It was such a perfectly outrageous statement he threw his head back and laughed, entwining a lock of her hair in his fingers.

“Genius,” he said. “Pure genius.”

“The hard part was thinking where to put it. The idea of the shoes, it was Lily’s.”

“It was perfection itself. Now, you must listen. Business. I have spoken to the Emir. We move to the next phase.”

“Yes. It’s time. To be honest, I was myself enjoying this first part. But already we have the Americans running in circles.”

“The next few moves will be the more challenging. Far more complex, intricate. It will not surprise you to learn that this assignment is yours.”

“I am ready.”

“I know.”

“Tell me, Pasha.”

“There is one more ambassador.”

“He’s a dead man.”

“No, no. You are not to kill him. We will do that when we have what we want from him. We want him alive. He has certain information that is vital to our purposes.”

“What, then?”

“A clean abduction. Snatch him. I will arrange for him to be brought here.”

“How? Caro, it’s one thing to kill. The…how you call it…logistics…of a kidnapping of such a public figure… molto difficile.”

“You’ll think of something, my precious Rose.”

He kissed her hard on the lips, crushed her against him, wanting to do more than possess her, wanting to both devour her and own her at the same time. Have his cake and eat it…he bent his head to her bosom.

Blessed and accursed.

“What was that,” Francesca whispered, whirling her head about.

“What, darling girl?”

“I heard a sound. Over there. In the jasmine bushes.”

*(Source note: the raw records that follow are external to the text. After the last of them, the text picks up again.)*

/-- (RECORD TWIN of `B7Prop1Explicit.side_estimate` for the (0.4) average `bavgZ`: the loop family `WZ … i`, `i : IdxZ d L`, replaces `Wcx … (boxVec r)`; the first-order term is `TsideZ = XhatZ + A([q, q+Le_κ])`, bounded by `2θ`, whence `3θ` in place of `2θ` for `‖Ū − 1‖`; otherwise token-identical.) **p. 25, the displays before (47), for one side** `c = ⟨q, q + Le_κ⟩` of `∂p′`, in the gauge where `V₀ = exp A`, `|A_b| ≤ a`
on all bonds within `l¹`-distance `R` of `y`: with `θ ≥ (2dL + 2L)·a` (≥ the length of any contour
`Γ_{c,x} ∪ (−Γ_c)` times `a`) and `θ ≤ 1/64`,
`|V̄₀_c − 1| ≤ 2θ`, `|V̄₀_c − 1 − T_c| ≤ 50θ²`, the same for `V̄₀_c⁻¹` with `−T_c`, and `|V₀(Γ_{c,x})V₀(c)⁻¹ − 1| ≤ 2θ`
(inside the analyticity domain of `log`).  The printed `O(1)(L²α₀)²` of
"`|V̄₀,c − 1 − i Σ_{x∈B(c₋)} L^{−d} A(Γ_{c,x})| < O(1)(L²α₀)²`" is `50θ²` here. [cite: Balaban1985Averaging, p.25 (displays before (47))] -/
theorem side_estimateZ (V₀ : SiteZ d → Fin d → 𝔸ˣ) (A : SiteZ d → Fin d → 𝔸) (y : SiteZ d) (R : ℕ) {a θ : ℝ}
    (ha : 0 ≤ a) (hVA : ∀ x κ, l1 (x - y) ≤ R → ((V₀ x κ : 𝔸ˣ) : 𝔸) = exp (A x κ) ∧ ‖A x κ‖ ≤ a)
    (L : ℕ) (hL : 1 ≤ L) (q : SiteZ d) (κ : Fin d) (hR : l1 (q - y) + (2 * (d * L) + L + L) ≤ R)
    (hθ : ((2 * (d * L) + L + L : ℕ) : ℝ) * a ≤ θ) (hθ0 : 0 ≤ θ) (hθ1 : θ ≤ 1 / 64) :
    ‖((bavgZ L V₀ q κ : 𝔸ˣ) : 𝔸) - 1‖ ≤ 3 * θ ∧
    ‖((bavgZ L V₀ q κ : 𝔸ˣ) : 𝔸) - 1 - TsideZ L A q κ‖ ≤ 50 * θ ^ 2 ∧
    ‖(((bavgZ L V₀ q κ)⁻¹ : 𝔸ˣ) : 𝔸) - 1‖ ≤ 3 * θ ∧
    ‖(((bavgZ L V₀ q κ)⁻¹ : 𝔸ˣ) : 𝔸) - 1 - (-TsideZ L A q κ)‖ ≤ 50 * θ ^ 2 ∧
    ∀ i : IdxZ d L, ‖((WZ L V₀ q κ i : 𝔸ˣ) : 𝔸) - 1‖ ≤ 2 * θ := by
  have hA : ∀ x κ, l1 (x - y) ≤ R → ‖A x κ‖ ≤ a := fun x κ hx => (hVA x κ hx).2
  have hNa : ∀ n : ℕ, n ≤ 2 * (d * L) + L + L → (n : ℝ) * a ≤ θ := fun n hn =>
    (mul_le_mul_of_nonneg_right (by exact_mod_cast hn) ha).trans hθ
  -- (47) for the contours `Γ_{c,x} ∪ (−Γ_c)` and the logarithm (26)–(27)
  have hloop : ∀ i : IdxZ d L,
      ‖((WZ L V₀ q κ i : 𝔸ˣ) : 𝔸) - 1‖ ≤ 2 * θ ∧
      ‖MatrixLog.mlog ((WZ L V₀ q κ i : 𝔸ˣ) : 𝔸)‖ ≤ 4 * θ ∧
      ‖MatrixLog.mlog ((WZ L V₀ q κ i : 𝔸ˣ) : 𝔸)
          - asum A q (loopWord L κ (offZ L i.1) i.2.1 i.2.2)‖ ≤ 17 * θ ^ 2 := by
    intro i
    have hlen : (loopWord L κ (offZ L i.1) i.2.1 i.2.2).length ≤ 2 * (d * L) + L + L := by
      rw [length_loopWord]
      have := l1_offZ_le_dL L i.1
      nlinarith
    obtain ⟨h1, h2⟩ := walk_linear V₀ A y R ha hVA (loopWord L κ (offZ L i.1) i.2.1 i.2.2) q (by omega)
    rw [← WZ_def] at h1 h2
    have hna := hNa _ hlen
    have hW : ‖((WZ L V₀ q κ i : 𝔸ˣ) : 𝔸) - 1‖ ≤ 2 * θ :=
      h1.trans (exp_sub_one_le_of_le hna hθ0 hθ1)
    have hW' : ‖((WZ L V₀ q κ i : 𝔸ˣ) : 𝔸) - 1‖ ≤ 1 / 2 := hW.trans (by linarith)
    refine ⟨hW, (MatrixLog.norm_mlog_le_two_mul hW').trans (by linarith), ?_⟩
    have h3 := norm_mlog_sub_le hW'
    have h4 : expRem (2 * ‖((WZ L V₀ q κ i : 𝔸ˣ) : 𝔸) - 1‖) ≤ 16 * θ ^ 2 :=
      (expRem_mono (by positivity) (by linarith)).trans (expRem4_le hθ0 hθ1)
    have h5 := expRem_le_sq_of_le (by positivity) hna hθ0 hθ1
    calc _ = ‖(MatrixLog.mlog ((WZ L V₀ q κ i : 𝔸ˣ) : 𝔸)
              - (((WZ L V₀ q κ i : 𝔸ˣ) : 𝔸) - 1))
            + ((((WZ L V₀ q κ i : 𝔸ˣ) : 𝔸) - 1)
              - asum A q (loopWord L κ (offZ L i.1) i.2.1 i.2.2))‖ := by rw [sub_add_sub_cancel]
      _ ≤ _ := norm_add_le _ _
      _ ≤ 16 * θ ^ 2 + θ ^ 2 := add_le_add (h3.trans h4) (h2.trans h5)
      _ = 17 * θ ^ 2 := by ring
  -- the exponent `X_c` (42) and its first-order term
  have hXn : ‖XZ L V₀ q κ‖ ≤ 4 * θ := norm_avgZ_le L hL _ fun i => (hloop i).2.1
  have hXXh : ‖XZ L V₀ q κ - XhatZ L A q κ‖ ≤ 17 * θ ^ 2 := by
    rw [XZ, XhatZ, ← Finset.sum_sub_distrib]
    simp_rw [← smul_sub]
    exact norm_avgZ_le L hL _ fun i => (hloop i).2.2
  have hXXh' : ‖-XZ L V₀ q κ - -XhatZ L A q κ‖ ≤ 17 * θ ^ 2 := by
    rwa [← neg_sub', norm_neg]
  obtain ⟨hE1, hE2⟩ := norm_exp_sub_one_le_of_norm_le hXn
  obtain ⟨hE1', hE2'⟩ := norm_exp_sub_one_le_of_norm_le (show ‖-XZ L V₀ q κ‖ ≤ 4 * θ by rwa [norm_neg])
  have hE8 : ‖exp (XZ L V₀ q κ) - 1‖ ≤ 8 * θ := hE1.trans (exp4_sub_one_le hθ0 hθ1)
  have hE8' : ‖exp (-XZ L V₀ q κ) - 1‖ ≤ 8 * θ := hE1'.trans (exp4_sub_one_le hθ0 hθ1)
  have hE33 : ‖exp (XZ L V₀ q κ) - 1 - XhatZ L A q κ‖ ≤ 33 * θ ^ 2 := by
    calc _ = ‖(exp (XZ L V₀ q κ) - 1 - XZ L V₀ q κ) + (XZ L V₀ q κ - XhatZ L A q κ)‖ := by
            rw [sub_add_sub_cancel]
      _ ≤ _ := norm_add_le _ _
      _ ≤ 16 * θ ^ 2 + 17 * θ ^ 2 := add_le_add (hE2.trans (expRem4_le hθ0 hθ1)) hXXh
      _ = 33 * θ ^ 2 := by ring
  have hE33' : ‖exp (-XZ L V₀ q κ) - 1 - -XhatZ L A q κ‖ ≤ 33 * θ ^ 2 := by
    calc _ = ‖(exp (-XZ L V₀ q κ) - 1 - -XZ L V₀ q κ) + (-XZ L V₀ q κ - -XhatZ L A q κ)‖ := by
            rw [sub_add_sub_cancel]
      _ ≤ _ := norm_add_le _ _
      _ ≤ 16 * θ ^ 2 + 17 * θ ^ 2 := add_le_add (hE2'.trans (expRem4_le hθ0 hθ1)) hXXh'
      _ = 33 * θ ^ 2 := by ring
  -- `V₀(c)` and `V₀(c)⁻¹` (47)
  have hfitY : l1 (q - y) + (seg κ (L : ℤ)).length ≤ R := by
    rw [length_seg, Int.natAbs_natCast]; omega
  obtain ⟨hY1, hY2⟩ := walk_linear V₀ A y R ha hVA (seg κ L) q hfitY
  have hLa : (((seg κ (L : ℤ)).length : ℕ) : ℝ) * a ≤ θ := hNa _ (by rw [length_seg, Int.natAbs_natCast]; omega)
  have hY1' : ‖((hol V₀ q (seg κ L) : 𝔸ˣ) : 𝔸) - 1‖ ≤ 2 * θ := hY1.trans (exp_sub_one_le_of_le hLa hθ0 hθ1)
  have hY2' : ‖((hol V₀ q (seg κ L) : 𝔸ˣ) : 𝔸) - 1 - asum A q (seg κ L)‖ ≤ θ ^ 2 :=
    hY2.trans (expRem_le_sq_of_le (by positivity) hLa hθ0 hθ1)
  have hYinv : (hol V₀ q (seg κ (L : ℤ)))⁻¹ = hol V₀ (q + (L : ℤ) • e κ) (seg κ (-(L : ℤ))) := by
    rw [← revWord_seg, hol_revWord' V₀ (x := q) _ _ (by rw [disp_seg])]
  have hfitZ : l1 (q + (L : ℤ) • e κ - y) + (seg κ (-(L : ℤ))).length ≤ R := by
    rw [length_seg, Int.natAbs_neg, Int.natAbs_natCast]
    have := l1_add_le (q - y) ((L : ℤ) • e κ)
    rw [l1_zsmul_e, Int.natAbs_natCast, show q - y + (L : ℤ) • e κ = q + (L : ℤ) • e κ - y by abel] at this
    omega
  obtain ⟨hZ1, hZ2⟩ := walk_linear V₀ A y R ha hVA (seg κ (-(L : ℤ))) (q + (L : ℤ) • e κ) hfitZ
  have hLa' : (((seg κ (-(L : ℤ))).length : ℕ) : ℝ) * a ≤ θ :=
    hNa _ (by rw [length_seg, Int.natAbs_neg, Int.natAbs_natCast]; omega)
  rw [← hYinv] at hZ1 hZ2
  rw [asum_seg_neg, add_sub_cancel_right] at hZ2
  have hZ1' : ‖(((hol V₀ q (seg κ L))⁻¹ : 𝔸ˣ) : 𝔸) - 1‖ ≤ 2 * θ := hZ1.trans (exp_sub_one_le_of_le hLa' hθ0 hθ1)
  have hZ2' : ‖(((hol V₀ q (seg κ L))⁻¹ : 𝔸ˣ) : 𝔸) - 1 - -asum A q (seg κ L)‖ ≤ θ ^ 2 :=
    hZ2.trans (expRem_le_sq_of_le (by positivity) hLa' hθ0 hθ1)
  -- `|T_c| ≤ 2θ` (the loop part and the segment part, each `≤ θ`)
  have hXh : ‖XhatZ L A q κ‖ ≤ θ := by
    refine norm_avgZ_le L hL _ fun i => ?_
    have hlen : (loopWord L κ (offZ L i.1) i.2.1 i.2.2).length ≤ 2 * (d * L) + L + L := by
      rw [length_loopWord]; have := l1_offZ_le_dL L i.1; nlinarith
    exact (norm_asum_le A y R ha hA _ q (by omega)).trans (hNa _ hlen)
  have hSn : ‖asum A q (seg κ (L : ℤ))‖ ≤ θ := by
    have hlen : (seg κ (L : ℤ)).length ≤ 2 * (d * L) + L + L := by rw [length_seg, Int.natAbs_natCast]; omega
    exact (norm_asum_le A y R ha hA _ q (by omega)).trans (hNa _ hlen)
  have hTn : ‖TsideZ L A q κ‖ ≤ 2 * θ := by
    unfold TsideZ
    exact (norm_add_le _ _).trans (by linarith)
  -- the products `V̄₀_c = e^{X_c} V₀(c)` and `V̄₀_c⁻¹ = V₀(c)⁻¹ e^{−X_c}`
  have hF : ((bavgZ L V₀ q κ : 𝔸ˣ) : 𝔸) = exp (XZ L V₀ q κ) * ((hol V₀ q (seg κ L) : 𝔸ˣ) : 𝔸) := rfl
  have hFi : (((bavgZ L V₀ q κ)⁻¹ : 𝔸ˣ) : 𝔸) = (((hol V₀ q (seg κ L))⁻¹ : 𝔸ˣ) : 𝔸) * exp (-XZ L V₀ q κ) := by
    simp only [bavgZ, mul_inv_rev, Units.val_mul, val_inv_expUnit, val_expUnit]
  have hTeq : TsideZ L A q κ = XhatZ L A q κ + asum A q (seg κ L) := rfl
  have hF2 : ‖((bavgZ L V₀ q κ : 𝔸ˣ) : 𝔸) - 1 - TsideZ L A q κ‖ ≤ 50 * θ ^ 2 := by
    rw [hF, hTeq]
    refine (norm_mul_sub_one_sub_le _ _ _ _).trans ?_
    calc _ ≤ 8 * θ * (2 * θ) + 33 * θ ^ 2 + θ ^ 2 := by gcongr
      _ = 50 * θ ^ 2 := by ring
  have hFi2 : ‖(((bavgZ L V₀ q κ)⁻¹ : 𝔸ˣ) : 𝔸) - 1 - -TsideZ L A q κ‖ ≤ 50 * θ ^ 2 := by
    rw [hFi, hTeq, neg_add, add_comm]
    refine (norm_mul_sub_one_sub_le _ _ _ _).trans ?_
    calc _ ≤ 2 * θ * (8 * θ) + θ ^ 2 + 33 * θ ^ 2 := by gcongr
      _ = 50 * θ ^ 2 := by ring
  have hfirst : ∀ (F T : 𝔸), ‖F - 1 - T‖ ≤ 50 * θ ^ 2 → ‖T‖ ≤ 2 * θ → ‖F - 1‖ ≤ 3 * θ := by
    intro F T h1 h2
    calc ‖F - 1‖ = ‖(F - 1 - T) + T‖ := by rw [sub_add_cancel]
      _ ≤ 50 * θ ^ 2 + 2 * θ := (norm_add_le _ _).trans (add_le_add h1 h2)
      _ ≤ 3 * θ := by nlinarith
  exact ⟨hfirst _ _ hF2 hTn, hF2, hfirst _ _ hFi2 (by rwa [norm_neg]), hFi2, fun i => (hloop i).1⟩

omit [CompleteSpace 𝔸] in
/-- (RECORD TWIN of `B7Prop3Flat.norm_linQ_le`: centred block points.) **(125)–(126) at `V₀ = 1`, un-normalised**: `|L·(Q₀A)_c| ≤ L·a` if `|A_b| ≤ a` on the bonds of the straight segments
`[x, x′]`, `x ∈ B(c₋)` (all within `l¹`-distance `|c₋ − y|₁ + dL + L` of `y`): the weights `L^{−d}` are a probability
vector and each segment has `L` bonds. [cite: Balaban1985Averaging, (125)–(126) p.36] -/
theorem norm_linQZ_le (A : SiteZ d → Fin d → 𝔸) (y : SiteZ d) (R : ℕ) {a : ℝ} (ha : 0 ≤ a)
    (hA : ∀ x κ, l1 (x - y) ≤ R → ‖A x κ‖ ≤ a) (L : ℕ) (hL : 1 ≤ L) (q : SiteZ d) (κ : Fin d)
    (hR : l1 (q - y) + (d * L + L) ≤ R) :
    ‖linQZ L A q κ‖ ≤ L * a := by
  refine norm_avg_le L hL _ fun r => ?_
  have hfit : l1 (q + offZ L r - y) + (seg κ (L : ℤ)).length ≤ R := by
    rw [length_seg, Int.natAbs_natCast]
    have h1 := l1_add_le (q - y) (offZ L r)
    have h2 := l1_offZ_le_dL L r
    rw [show q - y + offZ L r = q + offZ L r - y by abel] at h1
    omega
  have h := norm_asum_le A y R ha hA (seg κ (L : ℤ)) (q + offZ L r) hfit
  rwa [length_seg, Int.natAbs_natCast] at h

“It is nothing. A peacock, perhaps. Come, now. To bed.”

The man lingered in the bed of jasmine for an hour after the two lovers had returned to the palace, savoring both the scent of the flowers and the sweetness of his situation. Finally, he rose and went to the fountain he still visited daily, listening to the songs of the splashing waters, longing to hear the voice that haunted his every waking moment.

He lowered himself to the broad rim of the fountain and spoke quietly to his love. His words were full of hope and joy and promise.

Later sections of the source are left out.